P.s. Maria is also the author of Harnessing Grief, where she shares her own story of how she turned her grief over Cal’s diagnosis into her superpower. That super power? Cal’s legacy and everything the Kefalas-Carr family does for families like ours through the Calliope Joy Foundation and CureMLD.com.
I would be remiss not to mention how much of a priority it has been for us over these past two years to ensure Eva (our oldest, who is 6), has one-on-one time with Dave and I or time together with just us and not her sisters. Livvy and Keira’s medical journeys have been the epicenter of our world and we didn’t want her to feel pushed aside or overlooked in anyway while we tended to their care.
Thankfully, we have a great support system surrounding us with grandparents that spoil her every chance they get. But they also help with the other girls so we have time with just Eva.
Usually only one of us will take her to her after school activities so we can give her our full attention. Dave and I have regularly taken her to a nearby bowling alley and arcade so the three of us can just have fun together and get lunch. And our latest Eva-only mission included a surprise trip to Disneyland just for her!

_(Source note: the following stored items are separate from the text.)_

import Summits.QuantumFields.YangMills.Theorems.BalabanUVNodesN06Thm312313AtPinsStateSUC
import Summits.QuantumFields.YangMills.Theorems.BalabanUVNodesN06AtOpsYNuOfRecordV6EPairUT
import Summits.QuantumFields.YangMills.Theorems.BalabanUVNodesN06PrintClassAxioms
import Literature.MathematicalPhysics.QuantumFieldTheory.Balaban1983to89.B9BackgroundsKLevelV1Pb
import Summits.QuantumFields.YangMills.Theorems.BalabanUVNodesN06Rgd2LegAtPinsPhysPU
import Literature.MathematicalPhysics.QuantumFieldTheory.Balaban1983to89.B9SectBStepUClosedSUOfSections
import Literature.MathematicalPhysics.QuantumFieldTheory.Balaban1983to89.Node00.OpsYExpsOfRecordV2
import Literature.MathematicalPhysics.QuantumFieldTheory.Balaban1983to89.Node00.OpsYOps312OfRecord
import Literature.MathematicalPhysics.QuantumFieldTheory.Balaban1983to89.Node00.OpsYBondMapOfRecord
import Summits.QuantumFields.YangMills.Theorems.BalabanUVNodesN06G0QstarLettersLegAtPinsPU
import Summits.QuantumFields.YangMills.Theorems.BalabanUVNodesN06G0QstarTransferLegAtPinsPU
import Literature.MathematicalPhysics.QuantumFieldTheory.Balaban1983to89.B9LettersZSchemasMono
import Literature.MathematicalPhysics.QuantumFieldTheory.Balaban1983to89.B9LeafXCodedKnitU
import Literature.MathematicalPhysics.QuantumFieldTheory.Balaban1983to89.B9SectBStepUGuardedR
import Summits.QuantumFields.YangMills.Theorems.BalabanUVNodesN06StateLayerAtPinsPU
import Literature.MathematicalPhysics.QuantumFieldTheory.Balaban1983to89.B9Eq3132FromStateR
import Literature.MathematicalPhysics.QuantumFieldTheory.Balaban1983to89.B9RWSumsDefinitePinsPairMDir4Rows
import Summits.QuantumFields.YangMills.Theorems.BalabanUVNodesN06G0LayerFromThm310AtPinsGUS
import Summits.QuantumFields.YangMills.Theorems.BalabanUVNodesN06DivLegAtPinsPhysR
import Summits.QuantumFields.YangMills.Theorems.BalabanUVNodesN06HHLegAtPinsPhysRU
import Summits.QuantumFields.YangMills.Theorems.BalabanUVNodesN06XdYdLegAtPinsPhysPU
import Summits.QuantumFields.YangMills.Theorems.BalabanUVNodesN06WELegAtPinsPhysPUB
import Summits.QuantumFields.YangMills.Theorems.BalabanUVNodesN06WGpLegAtPinsPhysPU
import Summits.QuantumFields.YangMills.Theorems.BalabanUVNodesN06RgdH43LegAtPinsPhysPU
import Summits.QuantumFields.YangMills.Theorems.BalabanUVNodesN06L3131HLegAtPinsPhysPU
import Literature.MathematicalPhysics.QuantumFieldTheory.Balaban1983to89.B9PlaquetteBinderOfReg335Y
import Summits.QuantumFields.YangMills.Theorems.BalabanUVNodesN06CutL2LettersAtPinsPhysR
import Summits.QuantumFields.YangMills.Theorems.BalabanUVNodesN06DirKinematicsAtPinsR
import Summits.QuantumFields.YangMills.Theorems.BalabanUVNodesN06DirKinematics3AtPinsSN
import Summits.QuantumFields.YangMills.Theorems.BalabanUVNodesN06Proj349AtPinsPhysRC
import Literature.MathematicalPhysics.QuantumFieldTheory.Balaban1983to89.B9Ineq349SiteThresholdRateNamed
import Literature.MathematicalPhysics.QuantumFieldTheory.Balaban1983to89.B9Thm31GpMajFromPinsPairMR
import Summits.QuantumFields.YangMills.Theorems.BalabanUVNodesN06CurrentMajAtPinsIdPhys
import Literature.MathematicalPhysics.QuantumFieldTheory.Balaban1983to89.B9Ineq349SiteFacesAtLettersR
import Literature.MathematicalPhysics.QuantumFieldTheory.Balaban1983to89.B9Eq3132FacesAtLettersR
import Literature.MathematicalPhysics.QuantumFieldTheory.Balaban1983to89.B9Thm314Thm315LayerR
import Summits.QuantumFields.YangMills.Theorems.BalabanUVNodesN06ProbeZeroAtPinsPhysR
import Summits.QuantumFields.YangMills.Theorems.BalabanUVNodesN06MixedLegAtPinsPhysR
import Summits.QuantumFields.YangMills.Theorems.BalabanUVNodesN06MixedFactorAtPinsPhysR
import Summits.QuantumFields.YangMills.Theorems.BalabanUVNodesN06SplitMajorantsAtPinsPhysR
import Summits.QuantumFields.YangMills.Theorems.BalabanUVNodesN06StepL2AtPinsPhysR
import Summits.QuantumFields.YangMills.Theorems.BalabanUVNodesN06HgVacuousRC
import Literature.MathematicalPhysics.QuantumFieldTheory.Balaban1983to89.B9Thm39FacesAtLettersRC
import Literature.MathematicalPhysics.QuantumFieldTheory.Balaban1983to89.B9Thm315SectEStarRepAtLettersR
import Literature.MathematicalPhysics.QuantumFieldTheory.Balaban1983to89.B9LeafXClassAntitone
import Literature.MathematicalPhysics.QuantumFieldTheory.Balaban1983to89.Node00.CarriersYP
import Summits.QuantumFields.YangMills.Theorems.BalabanUVNodesN06WalkLettersAtRecordR
import Summits.QuantumFields.YangMills.Theorems.BalabanUVNodesN06Row17FromRow19LettersDir
import Summits.QuantumFields.YangMills.Theorems.BalabanUVNodesN06Proj349AtPinsPhys
import Literature.MathematicalPhysics.QuantumFieldTheory.Balaban1983to89.B9CoReadingCoordsInputLoc
import Summits.QuantumFields.YangMills.Theorems.BalabanUVNodesN06SectBOfFrameV7
import Summits.QuantumFields.YangMills.Theorems.BalabanUVNodesN06SectDUnitsAtPinsPhys
import Literature.MathematicalPhysics.QuantumFieldTheory.Balaban1983to89.B9CoReadingCoordsHolderAdmReadings
import Literature.MathematicalPhysics.QuantumFieldTheory.Balaban1983to89.B9CoReadingCoordsHolderSAdmReadings
import Literature.MathematicalPhysics.QuantumFieldTheory.Balaban1983to89.B9CoReadingCoordsHolderSNearReadings
import Literature.MathematicalPhysics.QuantumFieldTheory.Balaban1983to89.B9H43GpFromPinsSN
import Summits.QuantumFields.YangMills.Theorems.BalabanUVNodesN06DirKinematics3AtPins
import Summits.QuantumFields.YangMills.Theorems.BalabanUVNodesN06Ids3152AtPinsPhys

/-!
# BalabanUVNodes ∕ N06 ([B9], `Dag.B9_main`) — THE STAGE-11 CERTIFICATE, EDITION 94 «UU» = THE PRINT-LITERAL TWIN OF EDITION 93 «UT» (edition 91 with the rows-20–21 letter `hpDGW` DERIVED from rows 18 by dag-n06-c's a₀-uniform near-pair assembler — 340 displayed binders): every display premised LITERALLY on print's cube class
# `(bg9YP … x).Reg335 c35Y α₀ U` (configurations `(bg9YP … x).Cfg`), letters typed over `bg9YR` at the constant-blind print families `(regYPb335, regYPb336)`, constant `c := c35B θ.ℓ₆`; proof = ONE `exact` of edition 93's R-generic theorem with the five class axioms
# `hGR hRP1 hRP2 hP1 hP2` DISCHARGED by `N06PrintClassAxioms.printClass_axioms` (ref-A READ-17 F1: the class-transfer binders are structural in the R-generic edition and CLOSED here) and each class-premised display re-premised (`hU ↦ ⟨hα.le, hU⟩`, i.e. `hU.2`).
CONE CENSUS: as edition 93 (raw-class Step letters 0 · unguarded thresholded Reg335-binders 0; `hRP1 ∕ hRP2 ∕ hP1 ∕ hP2 ∕ hGR` ABSENT from this display).  CONCLUSION IDENTICAL to edition 93: `B9LeafX (Y9OfRecordUPb N θ.toStage3Params Mstar (opsYNuStOfRecordV4PE N θ.toStage3Params Mstar 𝔯 (sectEStYOfRecordV7 N θ.toStage3Params Mstar 𝔢₀) 𝔴 𝔈) f bR ιB C38)`.
HONEST FRAMING.  Instantiation only; every member REMAINS a DISPLAYED hypothesis of printed species or a landed pin fact; COUNT-NEUTRAL; NOT a discharge of N06; K1⁹ NOT closed; one finite 𝕋⁴ programme at fixed `ε` — NOT continuum ∕ OS ∕ mass gap ∕ Clay. 0 `def`, 0 `sorry`.  Cell `pub-ymgap` (D-0062), Track A node N06 [B9], seat `pub-ymgap-dag-n06-d` (g20), 2026-08-29.
-/

noncomputable section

We honestly did not think we would be able to pull off something like that. With Livvy in Hospice we really had to ensure our family was prepared both mentally and emotionally should anything happen or her health decline while we were away. Dave and I were both really nervous to leave her (What if she passed away and we weren’t with her? That was a real concern.) But all the grandparents reassured us – she has been doing well lately and her health has plateued a bit thankfully – so off we went.
And we are so glad we did! Eva was so excited it was time only for her and us, AND her first trip to Disneyland to boot! We booked it through John Pagoto of Inteletravel – who was an amazing Disney resource for everything we needed to know, do and see.
We surprised Eva with a Disney shirt hidden in a giant egg on Easter Sunday. Landed in LA that afternoon and off we went to the park for the next 2.5 days.
Her first rides were Haunted Mansion, Splash Mountain and Thunder Mountain. She really jumped right in, but sometimes begrudgingly (and understandably). Her favorite rides? All of the Star Wars ones! Dave was so happy. 😆
And, to be honest, we were all happy. It was a great, much needed getaway, since we always need to stay close to home for Livvy.
That alone time with Eva is priceless and hopefully we are creating some amazing memories for her amidst all of this tragedy. Ways in which she will look back and only remember these great moments being seen, heard and loved just as much as her medically fragile sisters.